Elizabeth is a high school senior who believes life should be just like the movies (John Hughes, specifically) and that she, as the main character of hers, is destined to go to prom with the cutest boy in school, the rich and athletic Trevor Sandstone.

Suspicious of her sex ed teacher (who she figures must be some sort of pervert), with her mother hesitant to tell her the facts of life, Elizabeth is woefully unprepared for the risks that come with young love: in her case, the nuclear missile hidden within her reproductive system.

That’s not a metaphor. Elizabeth is quite literally a weapon left over from the Cold War, complete with a miniature launch crew who rush to action whenever she thinks lovingly of her crush.

Other than that, the plot hews pretty close to the template of a traditional teen movie. A blissfully ignorant ticking time bomb, Elizabeth sets out to win Trevor’s love with a series of wacky schemes that include sexting, blackmail, occult rituals, and attempted vehicular homicide. We see failure followed by unexpected victory, a makeover montage, a setback that threatens to keep the lovers apart, another montage, a rebellious gesture, and finally, a rite of passage party where all loose ends are tied up.

Like other Danger Slater works, Little Miss Apocalypse is riddled with cartoony characters, amusing turns of phrase, and hilarious imagery (a personal favourite occurs when Elizabeth gets hit by her prom date’s car).
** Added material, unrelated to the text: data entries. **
import Mathlib
import Literature.Probability.MarkovChains.TotalVariation
import Summits.Ventures.LatticeQCDFlow.Scaling.ImportanceWeights
import Summits.Ventures.LatticeQCDFlow.Scaling.BlockDefect

/-!
# LatticeQCDFlow / Scaling — the receptive-field (log-volume) law (T2-Z)

HONEST FRAMING: exact (Metropolis-corrected) sampling algorithms for lattice gauge theory;
figures of merit are autocorrelation/cost numbers at stated couplings and volumes; no
continuum-physics claim.

Venture `LatticeQCDFlow` (cell pub-lqcd), topic `Scaling`, THEORY-2.md §3.6 / §4 T2-Z (v1.6),
prepared for landing by the theory seat (FANOUT row 29) from `HOME/THEORY-2-Sketch.lean` v1.8,
rebased on the tree's `Scaling/BlockDefect` (`blockMarg`, `ess_blockDefect_volume_law`, T2-I″).

T2-I″ with an exponentially small per-block defect: if the target's block marginals stay at
total variation `≥ κ e^{−s/ξ}` from the model's (independent) block laws — `s` the width of the
cut the model cannot see across, `ξ` a clustering length, `κ` from T2-N (`CovDefect`) — then
`ESS ≥ η` forces `s ≥ (ξ/2) · log(2 m κ² / log(1/η))` (`receptiveField_log_volume_law`): the
receptive-field radius of a fixed-architecture flow must grow at least LOGARITHMICALLY in the
number of blocks `m`, i.e. in the volume.  The clustering input (the hypothesis `hdef` uniformly
in the volume) is the conjecture `Conjectures.ClusteringFloor` (U″) of THEORY-2.md §4 — a theorem
at strong coupling via the cluster expansion, a conjecture only in its volume-uniformity at
intermediate β (`d ≥ 3`).  Printed counterpart: the `L`-CNF receptive-field ablations of
arXiv:2211.07541 §IV–V and of Komijani–Marinkovic 2025.

Elementary (`[folklore]`-level); farm `lean check` rc 0, no `sorry`.
-/

namespace Summit.Ventures.LatticeQCDFlow.Theory2

open Finset
open Literature.Probability.MarkovChains

variable {X : Type*} [Fintype X]

section ReceptiveField

variable {m : ℕ} {Z : Type*} [Fintype Z] [DecidableEq Z]

/-- **T2-Z (receptive-field log-volume law; proved).** [folklore] -/
theorem receptiveField_log_volume_law {p : (Fin m → Z) → ℝ} (hp : ∀ φ, 0 < p φ)
    (hp1 : ∑ φ, p φ = 1) {qb : Fin m → Z → ℝ} (hq : ∀ i z, 0 < qb i z)
    (hq1 : ∀ i, ∑ z, qb i z = 1) {κ ξ s η : ℝ} (hκ : 0 < κ) (hξ : 0 < ξ) (hη : 0 < η)
    (hη1 : η < 1) (hm : 0 < m)
    (hdef : ∀ i, κ * Real.exp (-(s / ξ)) ≤ tvDist (blockMarg p i) (qb i))
    (hess : η ≤ essFrac p (blockProd qb)) :
    ξ / 2 * Real.log (2 * m * κ ^ 2 / Real.log η⁻¹) ≤ s := by
  have hξ0 : ξ ≠ 0 := hξ.ne'
  set E := Real.exp (-(s / ξ)) with hE
  have hE0 : 0 < E := Real.exp_pos _
  have hδ : 0 ≤ κ * E := by positivity
  have h1 := ess_blockDefect_volume_law hp hp1 hq hq1 hδ hdef
  have h2 : Real.log η ≤ -((m : ℝ) * (2 * (κ * E) ^ 2)) :=
    (Real.log_le_iff_le_exp hη).2 (hess.trans h1)
  set B := Real.log η⁻¹ with hB
  have hB0 : 0 < B := by rw [hB, Real.log_inv]; linarith [Real.log_neg hη hη1]
  have hm' : (0 : ℝ) < m := by exact_mod_cast hm
  have hA0 : 0 < 2 * (m : ℝ) * κ ^ 2 := by positivity
  have h3 : 2 * (m : ℝ) * κ ^ 2 * E ^ 2 ≤ B := by
    rw [hB, Real.log_inv]
    rw [mul_pow] at h2
    nlinarith [h2]
  have h4 : E ^ 2 ≤ B / (2 * m * κ ^ 2) := by
    rw [le_div_iff₀ hA0]; linarith [h3]
  have h5 : 2 * (-(s / ξ)) ≤ Real.log (B / (2 * m * κ ^ 2)) := by
    have h := Real.log_le_log (pow_pos hE0 2) h4
    rw [Real.log_pow, hE, Real.log_exp] at h
    push_cast at h
    linarith
  have h6 : Real.log (2 * m * κ ^ 2 / B) = -Real.log (B / (2 * m * κ ^ 2)) := by
    rw [← Real.log_inv, inv_div]
  rw [h6]
  have h7 : -Real.log (B / (2 * m * κ ^ 2)) ≤ 2 * (s / ξ) := by linarith
  calc ξ / 2 * -Real.log (B / (2 * ↑m * κ ^ 2)) ≤ ξ / 2 * (2 * (s / ξ)) :=
        mul_le_mul_of_nonneg_left h7 (by positivity)
    _ = s := by field_simp

end ReceptiveField

end Summit.Ventures.LatticeQCDFlow.Theory2
/-
Copyright (c) 2026. All rights reserved.
Released under Apache 2.0 license as described in the file LICENSE.
Authors: abc-iut cell, prover seat abc-iut-w4-d095 (gen 7; row «SB′-CONTACT», abc-iut-L4-lead m136), over this seat's sufficiency
file and the genuine-carrier instances of abc-iut-f-101, abc-iut-L4-t3, abc-iut-w5-d053 and abc-iut-w5-d144 (nothing restated).
-/
import Literature.AnabelianGeometry.AbsoluteAnabelian.LogFrobeniusMonoTelecoreContactObservables
import Literature.AnabelianGeometry.AbsoluteAnabelian.LogFrobeniusMonoGenuineSubObservablesTS
import Literature.AnabelianGeometry.AbsoluteAnabelian.LogFrobeniusMonoGenuineSubIotaOver
import HarnessLib

/-!
# [AbsTopIII] Corollary 5.10 (iv)(c), observable clause, at the GENUINE open-augmentation carrier

S. Mochizuki, *Topics in absolute anabelian geometry III: global reconstruction algorithms*,
J. Math. Sci. Univ. Tokyo 22 (2015) 939–1156 [MochizukiAbsTopIII2015]; manuscript `paper:url-5493eb38cbb7`: Cor 5.10 (iv)(c)
p. 148 l. 39–51; Cor 5.5 (iii) p. 131; Def 5.4 (iii)/(vii) pp. 126–128.

WHY THIS FILE (row «SB′-CONTACT», brick D; MODEL-LEVEL, proof-only).  abc-iut-w5-d144's typed statement
`Cor510MonoContactObservablesCompatible` (Cor 5.10 (iv)(c): the contact structure `ℋ_{An⊢}` of the mono-analytic telecore is
compatible with the `Γ⃗×_v`-indexed homotopies of the observables `S_log`, `S_log⊞`) HOLDS at abc-iut-f-101's genuine
nonarchimedean open-augmentation carrier `genuineOpen p V` (`V ≠ ∅`), for EVERY `TS`-datum: this seat's sufficiency
`MonoTelecoreCoherence.cor510MonoContactObservablesCompatible_of` fed BY NAME with abc-iut-f-101's coherence datum
`monoTelecoreCoherence_open`, the genuine `ι^{An⊢⊞}`-data `nonarchGenuineMonoAnPfOpen_iotaAnMono` (abc-iut-w5-d053 /
abc-iut-w4-d095), abc-iut-L4-t3's `squaresCommute_genuineOpen` and `etaNatural_genuineOpen`, abc-iut-w5-d144's
`nonarchGenuineMonoAnPfOpen_iotaOver`, and abc-iut-w5-d144 / abc-iut-w5-d053's genuine observables
`genuineOpen_cor55Observables`, `genuineOpen_cor55ObservablesTS`.

* ★ `cor510MonoContactObservablesCompatible_genuineOpen` — the instance; `…_iff` — EXACTLY iff `V ≠ ∅`;
  `exists_genuine_cor510MonoContactObservablesCompatible` — model-level non-vacuity of the typed (c)-clause.

MODEL-LEVEL (a genuine carrier of the cell's own construction; index sets nonarchimedean); refereed pre-IUT material; OUR kernel
check; nothing here bears on [IUTchIII] Cor. 3.12; no side taken; typed ≠ proved elsewhere.
-/

set_option autoImplicit false

open CategoryTheory

namespace Literature.AnabelianGeometry.AbsoluteAnabelian

namespace LogFrobeniusSetting

open AbsTopIII

section Instance

variable (p : ℕ) [Fact p.Prime] (Vmod : Type 1)

/-- ★ **Cor 5.10 (iv)(c), observable clause, HOLDS at the genuine open-augmentation carrier** `genuineOpen p V` (`V ≠ ∅`), for every
`TS`-datum `T`: one family of homotopies on `D_{An⊢}` contains the telecore family `𝒥`, a contact structure `ℋ_{An⊢}` with the printed
pairs, and the `Γ⃗×_v`-indexed pairs of observable structures `S_log⊞_v`, `S_log_v`.
[cite: MochizukiAbsTopIII2015, Cor 5.10 (iv)(c) p. 148] -/
theorem cor510MonoContactObservablesCompatible_genuineOpen [Nonempty Vmod] (T : (genuineOpen p Vmod).TSHomotopies) :
    (genuineOpen p Vmod).Cor510MonoContactObservablesCompatible T :=
  (monoTelecoreCoherence_open p Vmod).cor510MonoContactObservablesCompatible_of
    (nonarchGenuineMonoAnPfOpen_iotaAnMono p Vmod (fun _ => false)) (squaresCommute_genuineOpen p Vmod)
    (etaNatural_genuineOpen p Vmod) (nonarchGenuineMonoAnPfOpen_iotaOver p Vmod (fun _ => false)) T
    (genuineOpen_cor55Observables p Vmod) (genuineOpen_cor55ObservablesTS p Vmod T)

/-- … in particular for the carrier's own `TS`-datum `genuineOpenTS`. [cite: MochizukiAbsTopIII2015, Cor 5.10 (iv)(c) p. 148] -/
theorem cor510MonoContactObservablesCompatible_genuineOpen_self [Nonempty Vmod] :
    (genuineOpen p Vmod).Cor510MonoContactObservablesCompatible (genuineOpenTS p Vmod) :=
  cor510MonoContactObservablesCompatible_genuineOpen p Vmod _

/-- **the statement at the genuine carrier EXACTLY**: it holds iff `V ≠ ∅` (abc-iut-w5-d144's degenerate corner).
[cite: MochizukiAbsTopIII2015, Cor 5.10 (iv)(c) p. 148] -/
theorem cor510MonoContactObservablesCompatible_genuineOpen_iff (T : (genuineOpen p Vmod).TSHomotopies) :
    (genuineOpen p Vmod).Cor510MonoContactObservablesCompatible T ↔ Nonempty Vmod :=
  (monoTelecoreCoherence_open p Vmod).cor510MonoContactObservablesCompatible_iff_nonempty
    (nonarchGenuineMonoAnPfOpen_iotaAnMono p Vmod (fun _ => false)) (squaresCommute_genuineOpen p Vmod)
    (etaNatural_genuineOpen p Vmod) (nonarchGenuineMonoAnPfOpen_iotaOver p Vmod (fun _ => false)) T
    (genuineOpen_cor55Observables p Vmod) (genuineOpen_cor55ObservablesTS p Vmod T)

end Instance

/-- Hence a §5 setting with `V(F_mod) ≠ ∅` and a `TS`-datum satisfying the typed (c)-clause EXIST (model-level non-vacuity).
[cite: MochizukiAbsTopIII2015, Cor 5.10 (iv)(c) p. 148] -/
theorem exists_genuine_cor510MonoContactObservablesCompatible (p : ℕ) [Fact p.Prime] (Vmod : Type 1) [Nonempty Vmod] :
    ∃ (L : LogFrobeniusSetting Vmod (fun _ => false)) (T : L.TSHomotopies), L.Cor510MonoContactObservablesCompatible T :=
  ⟨genuineOpen p Vmod, genuineOpenTS p Vmod, cor510MonoContactObservablesCompatible_genuineOpen_self p Vmod⟩

end LogFrobeniusSetting

end Literature.AnabelianGeometry.AbsoluteAnabelian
In its absurd pop-art depiction of inept goths and narcissistic geek girls, it reminded me quite a bit of Ira Rat’s Participation Trophy. (Stevius, Elizabeth’s Baby Bat bestie, has joined the ranks of my favourite fictional goths).

Another thing to know is that Slater doesn’t waste words. He’ll occasionally to devote a few lines to atmosphere – we get a nice, “the soil split open and a huge pillar of volcanic hellfire blasted upward,” as a character tries to curse his crush with the voodoo incantation from the Chucky movies. But most of the time, Slater trusts the reader to understand what he’s describing. Take the school gym, “decorated with some balloons and streamers and a bunch of shiny bullshit” prior to the climatic prom sequence. “It looked prom-y as fuck,” we’re assured. And that’s all we need to know.

Slater’s prom scene does Carrie better than King and De Palma (don’t write me nasty letters – Little Miss Apocalypse’s Carrie moment is objectively better than its source material, drenching our misunderstood queen not with mere pig blood but entrails from a menagerie of exotic animals). And its aftermath is equal parts romantic and empowering (and something else, but you’ll see that for yourself).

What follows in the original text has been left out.